Some additional thoughts:
We chose judges primarily based on their expertise and (our perception of) their ability to evaluate submissions about goal misgeneralization and corrigibility. Lauro, Richard, Nate, and John ade some of few researchers who have thought substantially about these problems. In particular, Lauro first-authored the first paper about goal misgeneralization and Nate first-authored a foundational paper about corrigibility.
We think the judges do have some reasonable credentials (e.g., Richard works at OpenAI, Lauro is a PhD student at the University of Cambridge, Nate Soares is the Executive Director of a research organization & he has an h-index of 12, as well as 500+ citations). I think the contest meets the bar of “having reasonably well-credentialed judges” but doesn’t meet the bar of “having extremely well-credentialed judges (e.g., well-established professors with thousands of citations). I think that’s fine.
We got feedback from several ML people before launching. We didn’t get feedback that this looks “extremely weird” (though I’ll note that research competitions in general are pretty unusual).
I think it’s plausible that some people will find this extremely weird (especially people who judge things primarily based on the cumulative prestige of the associated parties & don’t think that OpenAI/500 citations/Cambridge are enough), but I don’t expect this to be a common reaction.
Some clarifications + quick thoughts on Sam’s points:
The contest isn’t aimed primarily/exclusively at established ML researchers (though we are excited to receive submissions from any ML researchers who wish to participate).
We didn’t optimize our contest to attract established researchers.
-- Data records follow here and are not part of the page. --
import Summits.ResolutionOfSingularities.ResolutionOfSingularities.Theorems.EquisingularLiftEquisingularLiftNatSectionsGlueAffineCharts
import Literature.AlgebraicGeometry.Morphisms.CechModule
import HarnessLib

/-!
# [OURS · L1 W4.5(b) · EL♮(3) · J1c B6, F6-core] Chartwise differences glue to a Čech 1-cocycle; if `Ȟ¹ = 0` they come from a cochain
Crux chain w45b, child EL♮(3) = stmt-ResolutionOfSingularities-20148; J1c = the tree-proof programme for the NEED-FACT
`EmbeddedInfinitesimalLiftFact`; this is the F5-independent Čech bookkeeping of res-type-027 g17's brick F6 `…NatChartLiftPatching`
(split STATUS l.78813; CHAIN v7.49 §7 (e)/(f)), offered by signature by res-L1-w45b-lead-1 g12 (STATUS 2026-08-28T06:21:32Z), on top of
F2 (`…NatSectionsGlueAffineCharts`, p607569) and the tree's `Morphisms/CechModule`.

Setting: `f : Y ⟶ Spec A` (the `A`-structure of the Čech modules `MSections f M`), `g : Y ⟶ X`, `M : Y.Modules`, a predicate `Q` of «charts»
on the opens of `X` that is DOWNWARD CLOSED among affine sub-opens (F6: «the special-fibre trace lies in an lci chart»), a family
`𝒰 : I → X.Opens` each of whose members is covered by affine `Q`-charts, and CHARTWISE DIFFERENCES `d a b U ∈ Γ(M, g⁻¹U)` for the affine
`Q`-charts `U ≤ 𝒰 a ⊓ 𝒰 b` (F6: the difference section of the two chart lifts restricted to `U`), compatible along chart inclusions and
chartwise additive `d a b U + d b c U = d a c U`.

* `exists_affine_chart_le_of_mem`, `charts_basis_below` — the affine `Q`-charts form a basis below every `𝒰 a`;
* **`exists_cechMZ1_of_chart_differences`** — there is a Čech 1-COCYCLE `μ` of `M` on the family `(g⁻¹𝒰 a)_a` whose restriction to every
  chart `g⁻¹U`, `U ≤ 𝒰 a ⊓ 𝒰 b`, is `d a b U` (glue each `μ a b` by F2 over `g⁻¹(𝒰 a ⊓ 𝒰 b)`; the cocycle identity holds chartwise by
  additivity, hence globally by F2's uniqueness over `g⁻¹(𝒰 a ⊓ 𝒰 b ⊓ 𝒰 c)` — no intersection is assumed affine);
* **`exists_cochain_of_chart_differences`** — if moreover every 1-cocycle on `(g⁻¹𝒰 a)_a` is a coboundary (`cechMZ1 ≤ cechMB1`; F6 gets it
  from J1's two-piece `Subsingleton (CechMH1 …)` by the tree's `cechMZ1_le_cechMB1_of_refine`), then there are `ν a ∈ Γ(M, g⁻¹𝒰 a)` with
  `d a b U = ν b|_{g⁻¹U} − ν a|_{g⁻¹U}` on every chart — the correction cochain of F6.

Everything is proved; DEF-FREE; no `sorry`; standard axioms. OURS; NOT a statement of any manuscript; AI-written, weaker than expert review.
`--supports stmt-ResolutionOfSingularities-20148 --as helper`. [cite: Hartshorne1977, III §4 (Čech cohomology) and II Ex. 1.22] (index only).
-/

set_option linter.dupNamespace false -- mandated namespace `Summit.<Summit>.<Problem>` of this single-conjunct summit
-- `TopCat.Presheaf`/`Scheme.Modules` are not reducible (as in Mathlib's `AlgebraicGeometry/Modules` and the tree's `PullbackAffineChart`).
set_option backward.isDefEq.respectTransparency false

noncomputable section

open CategoryTheory AlgebraicGeometry TopologicalSpace Opposite
open Literature.AlgebraicGeometry.Morphisms

namespace Summit.ResolutionOfSingularities.ResolutionOfSingularities.Cruxes.EquisingularLiftNat.Sections

universe u

variable {A : Type u} [CommRing A] {X Y : Scheme.{u}} (f : Y ⟶ Spec (.of A)) (g : Y ⟶ X) (M : Y.Modules)

/-! ### Charts below a member of the family -/

/-- Shrinking a `Q`-open through `x` to an affine `Q`-chart inside any open `V ∋ x` (affine opens form a basis; `Q` is downward closed
among affine sub-opens). [folklore] -/
theorem exists_affine_chart_le_of_mem (Q : X.Opens → Prop)
    (hQ : ∀ (U U' : X.Opens), Q U → U' ≤ U → IsAffineOpen U' → Q U') {x : X} {U₀ V : X.Opens}
    (hQU₀ : Q U₀) (hx₀ : x ∈ U₀) (hxV : x ∈ V) :
    ∃ U : X.Opens, (IsAffineOpen U ∧ Q U) ∧ x ∈ U ∧ U ≤ V := by
  obtain ⟨_, ⟨U', hU', rfl⟩, hxU', hU'le⟩ :=
    X.isBasis_affineOpens.exists_subset_of_mem_open (show x ∈ (U₀ ⊓ V : X.Opens) from ⟨hx₀, hxV⟩) (U₀ ⊓ V).isOpen
  exact ⟨U', ⟨hU', hQ U₀ U' hQU₀ (fun y hy => (hU'le hy).1) hU'⟩, hxU', fun y hy => (hU'le hy).2⟩

/-- The affine `Q`-charts form a basis of the opens below `𝒰 a`, as soon as they cover `𝒰 a`. [folklore] -/
theorem charts_basis_below (Q : X.Opens → Prop)
    (hQ : ∀ (U U' : X.Opens), Q U → U' ≤ U → IsAffineOpen U' → Q U') {I : Type*} (𝒰 : I → X.Opens)
    (hcov : ∀ a, ∀ x ∈ 𝒰 a, ∃ U : X.Opens, IsAffineOpen U ∧ Q U ∧ x ∈ U ∧ U ≤ 𝒰 a) (a : I) :
    ∀ (V : X.Opens), V ≤ 𝒰 a → ∀ x ∈ V, ∃ U, (IsAffineOpen U ∧ Q U) ∧ x ∈ U ∧ U ≤ V := by
  intro V hV x hx
  obtain ⟨U₀, -, hQU₀, hx₀, -⟩ := hcov a x (hV hx)
  exact exists_affine_chart_le_of_mem Q hQ hQU₀ hx₀ hx

/-! ### Chartwise differences glue to a 1-cocycle -/

section Cocycle

variable (Q : X.Opens → Prop) (hQ : ∀ (U U' : X.Opens), Q U → U' ≤ U → IsAffineOpen U' → Q U')
  {I : Type u} (𝒰 : I → X.Opens)
  (hcov : ∀ a, ∀ x ∈ 𝒰 a, ∃ U : X.Opens, IsAffineOpen U ∧ Q U ∧ x ∈ U ∧ U ≤ 𝒰 a)
  (d : ∀ (a b : I) (U : X.Opens), IsAffineOpen U → Q U → U ≤ 𝒰 a ⊓ 𝒰 b → Γ(M, g ⁻¹ᵁ U))
  (hd : ∀ (a b : I) (U U' : X.Opens) (hU : IsAffineOpen U) (hQU : Q U) (hU' : IsAffineOpen U') (hQU' : Q U')
    (hle : U ≤ 𝒰 a ⊓ 𝒰 b) (hle' : U' ≤ 𝒰 a ⊓ 𝒰 b) (k : U' ≤ U),
    M.presheaf.map (homOfLE (g.preimage_mono k)).op (d a b U hU hQU hle) = d a b U' hU' hQU' hle')
  (hadd : ∀ (a b c : I) (U : X.Opens) (hU : IsAffineOpen U) (hQU : Q U)
    (hab : U ≤ 𝒰 a ⊓ 𝒰 b) (hbc : U ≤ 𝒰 b ⊓ 𝒰 c) (hac : U ≤ 𝒰 a ⊓ 𝒰 c),
    d a b U hU hQU hab + d b c U hU hQU hbc = d a c U hU hQU hac)

/-- The inclusion `g⁻¹U ≤ g⁻¹𝒰 a ⊓ g⁻¹𝒰 b` for a chart `U ≤ 𝒰 a ⊓ 𝒰 b`. [folklore] -/
theorem preimage_le_inf_preimage {a b : I} {U : X.Opens} (hle : U ≤ 𝒰 a ⊓ 𝒰 b) :
    g ⁻¹ᵁ U ≤ g ⁻¹ᵁ 𝒰 a ⊓ g ⁻¹ᵁ 𝒰 b :=
  le_inf (g.preimage_mono (hle.trans inf_le_left)) (g.preimage_mono (hle.trans inf_le_right))

/-- `g⁻¹𝒰 a ⊓ g⁻¹𝒰 b ≤ g⁻¹(𝒰 a ⊓ 𝒰 b)` (an equality; the inequality is what the Čech cochains need). [folklore] -/
theorem inf_preimage_le_preimage_inf (a b : I) : g ⁻¹ᵁ 𝒰 a ⊓ g ⁻¹ᵁ 𝒰 b ≤ g ⁻¹ᵁ (𝒰 a ⊓ 𝒰 b) :=
  fun _ hy => hy

include hQ hcov hd hadd in
/-- **Chartwise differences glue to a Čech 1-cocycle**: there is `μ ∈ Ž¹((g⁻¹𝒰 a)_a, M)` whose restriction to `g⁻¹U` is `d a b U` for
every affine `Q`-chart `U ≤ 𝒰 a ⊓ 𝒰 b`. [folklore] -/
theorem exists_cechMZ1_of_chart_differences :
    ∃ μ : CechMC1 f M (fun a => g ⁻¹ᵁ 𝒰 a), μ ∈ cechMZ1 f M (fun a => g ⁻¹ᵁ 𝒰 a) ∧
      ∀ (a b : I) (U : X.Opens) (hU : IsAffineOpen U) (hQU : Q U) (hle : U ≤ 𝒰 a ⊓ 𝒰 b),
        MSections.res f M (preimage_le_inf_preimage g 𝒰 hle) (μ a b) = d a b U hU hQU hle := by
  -- glue each `t a b` over `g⁻¹(𝒰 a ⊓ 𝒰 b)` (F2), then restrict it to the Čech open `g⁻¹𝒰 a ⊓ g⁻¹𝒰 b`
  have hglue : ∀ a b : I, ∃! t : Γ(M, g ⁻¹ᵁ (𝒰 a ⊓ 𝒰 b)), ∀ (U : X.Opens) (hU : IsAffineOpen U) (hQU : Q U)
      (hUΩ : U ≤ 𝒰 a ⊓ 𝒰 b), M.presheaf.map (homOfLE (g.preimage_mono hUΩ)).op t = d a b U hU hQU hUΩ := fun a b =>
    existsUnique_section_of_affine_chart_family g M Q hQ (𝒰 a ⊓ 𝒰 b)
      (fun x hx => by
        obtain ⟨U, ⟨hU, hQU⟩, hxU, hUle⟩ := charts_basis_below Q hQ 𝒰 hcov a (𝒰 a ⊓ 𝒰 b) inf_le_left x hx
        exact ⟨U, hU, hQU, hxU, hUle⟩)
      (fun U hU hQU hUΩ => d a b U hU hQU hUΩ) (fun U U' hU hQU hU' hQU' hUΩ hU'Ω k => hd a b U U' hU hQU hU' hQU' hUΩ hU'Ω k)
  choose t ht _ using hglue
  -- the values of `t` on the charts, in `MSections.res` form (any proof of the inclusion)
  have ht' : ∀ (a b : I) (U : X.Opens) (hU : IsAffineOpen U) (hQU : Q U) (hUΩ : U ≤ 𝒰 a ⊓ 𝒰 b)
      (h : g ⁻¹ᵁ U ≤ g ⁻¹ᵁ (𝒰 a ⊓ 𝒰 b)), MSections.res f M h (t a b : MSections f M (g ⁻¹ᵁ (𝒰 a ⊓ 𝒰 b))) = d a b U hU hQU hUΩ :=
    fun a b U hU hQU hUΩ h => ht a b U hU hQU hUΩ
  refine ⟨fun a b => MSections.res f M (inf_preimage_le_preimage_inf g 𝒰 a b) (t a b), ?_, fun a b U hU hQU hle => ?_⟩
  · -- the cocycle identity, checked on the charts below `𝒰 a ⊓ 𝒰 b ⊓ 𝒰 c`
    rw [mem_cechMZ1_iff]
    funext a b c
    rw [cechMD1_apply, Pi.zero_apply, Pi.zero_apply, Pi.zero_apply, MSections.res_res, MSections.res_res, MSections.res_res]
    have hΩ : 𝒰 a ⊓ 𝒰 b ⊓ 𝒰 c ≤ 𝒰 a := inf_le_left.trans inf_le_left
    -- transport to the open `g⁻¹(𝒰 a ⊓ 𝒰 b ⊓ 𝒰 c)`, where F2's uniqueness applies
    have h₁ : g ⁻¹ᵁ (𝒰 a ⊓ 𝒰 b ⊓ 𝒰 c) ≤ g ⁻¹ᵁ 𝒰 a ⊓ g ⁻¹ᵁ 𝒰 b ⊓ g ⁻¹ᵁ 𝒰 c := fun _ hy => hy
    have h₂ : g ⁻¹ᵁ 𝒰 a ⊓ g ⁻¹ᵁ 𝒰 b ⊓ g ⁻¹ᵁ 𝒰 c ≤ g ⁻¹ᵁ (𝒰 a ⊓ 𝒰 b ⊓ 𝒰 c) := fun _ hy => hy
    suffices hE : MSections.res f M h₁
        (MSections.res f M ((le_inf (inf_le_left.trans inf_le_right) inf_le_right).trans (inf_preimage_le_preimage_inf g 𝒰 b c)) (t b c) -
          MSections.res f M ((le_inf (inf_le_left.trans inf_le_left) inf_le_right).trans (inf_preimage_le_preimage_inf g 𝒰 a c)) (t a c) +
          MSections.res f M (inf_le_left.trans (inf_preimage_le_preimage_inf g 𝒰 a b)) (t a b)) = 0 by
      have h := congrArg (MSections.res f M h₂) hE
      rwa [MSections.res_res, map_zero, MSections.res_self] at h
    refine section_eq_of_forall_map_chart_eq g M (fun U => IsAffineOpen U ∧ Q U) (𝒰 a ⊓ 𝒰 b ⊓ 𝒰 c)
      (fun V hV => charts_basis_below Q hQ 𝒰 hcov a V (hV.trans hΩ)) _ _ fun U hU hUΩ => ?_
    have hab : U ≤ 𝒰 a ⊓ 𝒰 b := hUΩ.trans inf_le_left
    have hbc : U ≤ 𝒰 b ⊓ 𝒰 c := le_inf (hUΩ.trans (inf_le_left.trans inf_le_right)) (hUΩ.trans inf_le_right)
    have hac : U ≤ 𝒰 a ⊓ 𝒰 c := le_inf (hUΩ.trans hΩ) (hUΩ.trans inf_le_right)
    show MSections.res f M (g.preimage_mono hUΩ) _ = MSections.res f M (g.preimage_mono hUΩ) 0
    rw [map_zero, MSections.res_res, map_add, map_sub, MSections.res_res, MSections.res_res, MSections.res_res,
      ht' b c U hU.1 hU.2 hbc, ht' a c U hU.1 hU.2 hac, ht' a b U hU.1 hU.2 hab, ← hadd a b c U hU.1 hU.2 hab hbc hac]
    abel
  · rw [MSections.res_res]
    exact ht' a b U hU hQU hle _

include hQ hcov hd hadd in
/-- **If `Ȟ¹ = 0` on the family, the chartwise differences come from a cochain**: if every 1-cocycle of `M` on `(g⁻¹𝒰 a)_a` is a
coboundary, there are sections `ν a ∈ Γ(M, g⁻¹𝒰 a)` with `ν b|_{g⁻¹U} − ν a|_{g⁻¹U} = d a b U` on every affine `Q`-chart
`U ≤ 𝒰 a ⊓ 𝒰 b` — the correction cochain of the patching step. [folklore] -/
theorem exists_cochain_of_chart_differences
    (hH1 : cechMZ1 f M (fun a => g ⁻¹ᵁ 𝒰 a) ≤ cechMB1 f M (fun a => g ⁻¹ᵁ 𝒰 a)) :
    ∃ ν : ∀ a : I, Γ(M, g ⁻¹ᵁ 𝒰 a), ∀ (a b : I) (U : X.Opens) (hU : IsAffineOpen U) (hQU : Q U) (hle : U ≤ 𝒰 a ⊓ 𝒰 b),
      MSections.res f M (g.preimage_mono (hle.trans inf_le_right)) (ν b : MSections f M (g ⁻¹ᵁ 𝒰 b)) -
          MSections.res f M (g.preimage_mono (hle.trans inf_le_left)) (ν a : MSections f M (g ⁻¹ᵁ 𝒰 a)) =
        d a b U hU hQU hle := by
  obtain ⟨μ, hμZ, hμ⟩ := exists_cechMZ1_of_chart_differences f g M Q hQ 𝒰 hcov d hd hadd
  obtain ⟨ν, hν⟩ := (mem_cechMB1_iff f M _ μ).mp (hH1 hμZ)
  refine ⟨ν, fun a b U hU hQU hle => ?_⟩
  rw [← hμ a b U hU hQU hle, ← hν, cechMD0_apply, map_sub, MSections.res_res, MSections.res_res]

end Cocycle

end Summit.ResolutionOfSingularities.ResolutionOfSingularities.Cruxes.EquisingularLiftNat.Sections

end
Our contests are optimized to take questions that we think are at the core of alignment research and present them in a (somewhat less vague) format that gets more people to think about them.
We’re excited that other groups are running contests that are designed to attract established researchers & present different research questions.
All else equal, we think that precise/quantifiable grading criteria & a diverse panel of reviewers are preferable. However, in our view, many of the core problems in alignment (including goal misgeneralization and corrigibility) have not been sufficiently well-operationalized to have precise/quantifiable grading criteria at this stage.
This response does not convince me.
Concretely, I think that if I’d show the prize to people in my lab and they actually looked at the judges (and I had some way of eliciting honest responses from them), I’d think that >60% would have some reactions according to what Sam and I described (i.e. seeing this prize as evidence that AI alignment concerns are mostly endorsed by (sometimes rich) people who have no clue about ML; or that the alignment community is dismissive of academia/peer-reviewed publishing/mainstream ML/default ways of doing science; or … ).
Your point 3.) about the feedback from ML researchers could convince me that I’m wrong, depending on whom exactly you got feedback from and how that looked like.
By the way, I’m highlighting this point in particular not because it’s highly critical (I haven’t thought much about how critical it is), but because it seems relatively easy to fix.